Here I’ll configure all uplinks to the WAN routers as my SPAN source and select both RX and TX. This will give me a picture of all traffic into and out of my data center but will not give me a picture of intra-data center traffic ie server to server traffic. The limitation in Nexus on the number of physical source interfaces is 128. This method saves disk space but does not let help troubleshooting internal data center issues.
Here I’ve configure my LAN and WAN facing uplinks as my SPAN source and I’ll select RX only. I do not SPAN my inter-chassis uplinks so as not to receive duplicate packets. This implementation will give me traffic insight into ALL of my datacenter traffic (except for packets originating at the core). I’ve found this to be the best model giving me view into everything. I’ve also found that this oversubscribes the ARX pretty quickly and so I filter, within my SPAN session, replication Vlans and Tape backup Vlans. This model has been good enough for most data centers I’ve supported (less than ~100 server racks) but the device becomes oversubscribed after ~100 racks even with no replication or backups. I then have to just say screw it and be oversubscribed, remove interesting traffic from my capture and hope for the best, or use a matrix switch.
Recently Nexus has came out with hardware ACL capture. This allows for an IP access-list to be applied to an interface for a SPAN session. I’ve not used this yet but it looks promising (and looks totally buggy). It also turns off ACL logging so I do not really know if this is something I can use.
Do not forget about your data center services
You’re bound to have firewalls, load balancers, and other services in your data center. Make sure you span, RX only, to those as well as these data paths are always of interest. Not spanning here can potentially provide you with a unidirectional data cap.

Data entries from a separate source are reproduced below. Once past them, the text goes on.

import Summits.ResolutionOfSingularities.ResolutionOfSingularities.Theorems.MonomialTowerClasses
import HarnessLib

/-!
# CornerTowerDescent — the two-letter descent and the tree leaves `NoCornerTower d n`, `d ≤ 3`, PROVED OUTRIGHT

[WRITER NOTE (decomp-res writer g5).  This Theorems file is the lens-5 g13 standalone addendum `CornerTowerDescent`
(critic row 82, CRITIC-LEDGER line 103, CLEARED-ADDENDUM-2; co-credit lens-3 g12 rev 2 §7) VERBATIM (sha256 of the lens
file f2d89afc5623acb0…): the abstract `two_letter_descent`, `cornerTower_no_two_letters` (any `d`), and the tree leaves
`MonomialTowerClasses.NoCornerTower d n` for `d ≤ 3` PROVED OUTRIGHT.  The case `d = 4` (hence the aggregate
`HugDimensionClasses.NoCornerTowers`) is PROVED in the companion `Theorems/CornerTowerDynamics` (lens-3 g12 rev 3 §6b/§7,
critic row 84) which imports this file; `two_letter_descent` is also the engine of `Theorems/LassoCutCornerTails`
(lens-5 g13 LassoCut v3 §4c).  TREE.md leaf #17′.]

Decomposition cell `decomp-res`, lens 5 («finite/base range + asymptotic regime + bridge»), generation 13, second
addendum (standalone, light imports: only the tree's `MonomialTowerClasses`).

THE MOVE.  In a monomial corner tower (`MonomialTowerClasses.CornerTower d n`: exponent sets `G i`, directions
`dir i`, `G (i+1) = chart_{dir i}(G i)`, order exactly `n`, `Isolated n`) that plays, from some stage on, only TWO
directions `J ≠ K`, the two off-balances `ρ_J(α) = |α| − α_J − n`, `ρ_K(α) = |α| − α_K − n` of a
generator evolve
alone: a `J`-play adds `ρ_J` to `ρ_K`, a `K`-play adds `ρ_K` to `ρ_J` (the parabolic generators of `SL₂(ℤ)`), so the
product `π = ρ_J ρ_K` rises by the SQUARE of the played balance.  A doubly light generator (`ρ_J, ρ_K < 0`) would stay
doubly light and lose degree at every stage — absurd — so the isolation witness of each stage (`ρ_played ≤ −1`) has
`ρ_other ≥ −ρ_played`, i.e. `π ≤ −1`, and its `π` rises by `≥ 1` while staying `≤ 0`: the negative part
`Σ_{G i} π⁻ ∈ ℕ` strictly decreases.  Hence (`cornerTower_no_two_letters`) NO corner tower, in ANY number `d` of
corner parameters, plays eventually only two directions.  Since the persistent order-`n` generator kills every
direction played (`CornerTower.not_exhaustive`, tree), a tower with `d ≤ 3` parameters has an eventually unplayed
direction, whence the tree leaves `NoCornerTower 2 n` and `NoCornerTower 3 n` — so far KNOWN-MOD-PORT only
(`noCornerTower_of_model`; `d ≤ 1` proved) — are PROVED OUTRIGHT for every marking `n`, and the tree's aggregate leaf
`HugDimensionClasses.NoCornerTowers` (`∀ n ≥ 1, ∀ d ≤ 4`) is REDUCED TO ITS SINGLE CASE `d = 4` with at least three
recurring directions (`noCornerTower_le_four_of_four`).  The abstract lemma `two_letter_descent` (deletions allowed,
light elements kept) is the same one that decides the two-chart corner tails of the tight-defect E-model
(`LassoCut.no_twoChart_corner_tail`, lens-5 g13 `LassoCut.lean` §4c).

0 `sorry`, no new axioms; tree-only imports.
-/

namespace Summit.ResolutionOfSingularities.ResolutionOfSingularities.Theorems.CornerTowerDescent

open Summit.ResolutionOfSingularities.ResolutionOfSingularities.Theorems

/-- The negative part of the product potential. DEFINITION (support). [folklore] -/
def twoPot (u v : ℤ) : ℤ := max 0 (-(u * v))

/-- pure arithmetic. [folklore] -/
theorem twoPot_nonneg (u v : ℤ) : 0 ≤ twoPot u v := le_max_left _ _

Finally I’ll leave off with a gripe. I often have users who have issues with webpages. All webpages these days are encrypted. That means that the pcap data stored on the sniffer is more or less useless for above L4 analysis. This is also true with Microsoft Lync in which all SIP sessions are encrypted. For that reason I think that SSL acceleration should not be done on the load balancer, server, or WAAS. I feel that we should be given an option to terminate SSL, and other encryption methodologies, on the sniffer! Then the all traffic for pcap data would be unencrypted and the voice and http modules would actually WORK!
I’m probably crazy suggesting such a thing but I could see how this could be so helpful to some troubleshooting I’ve done in the past.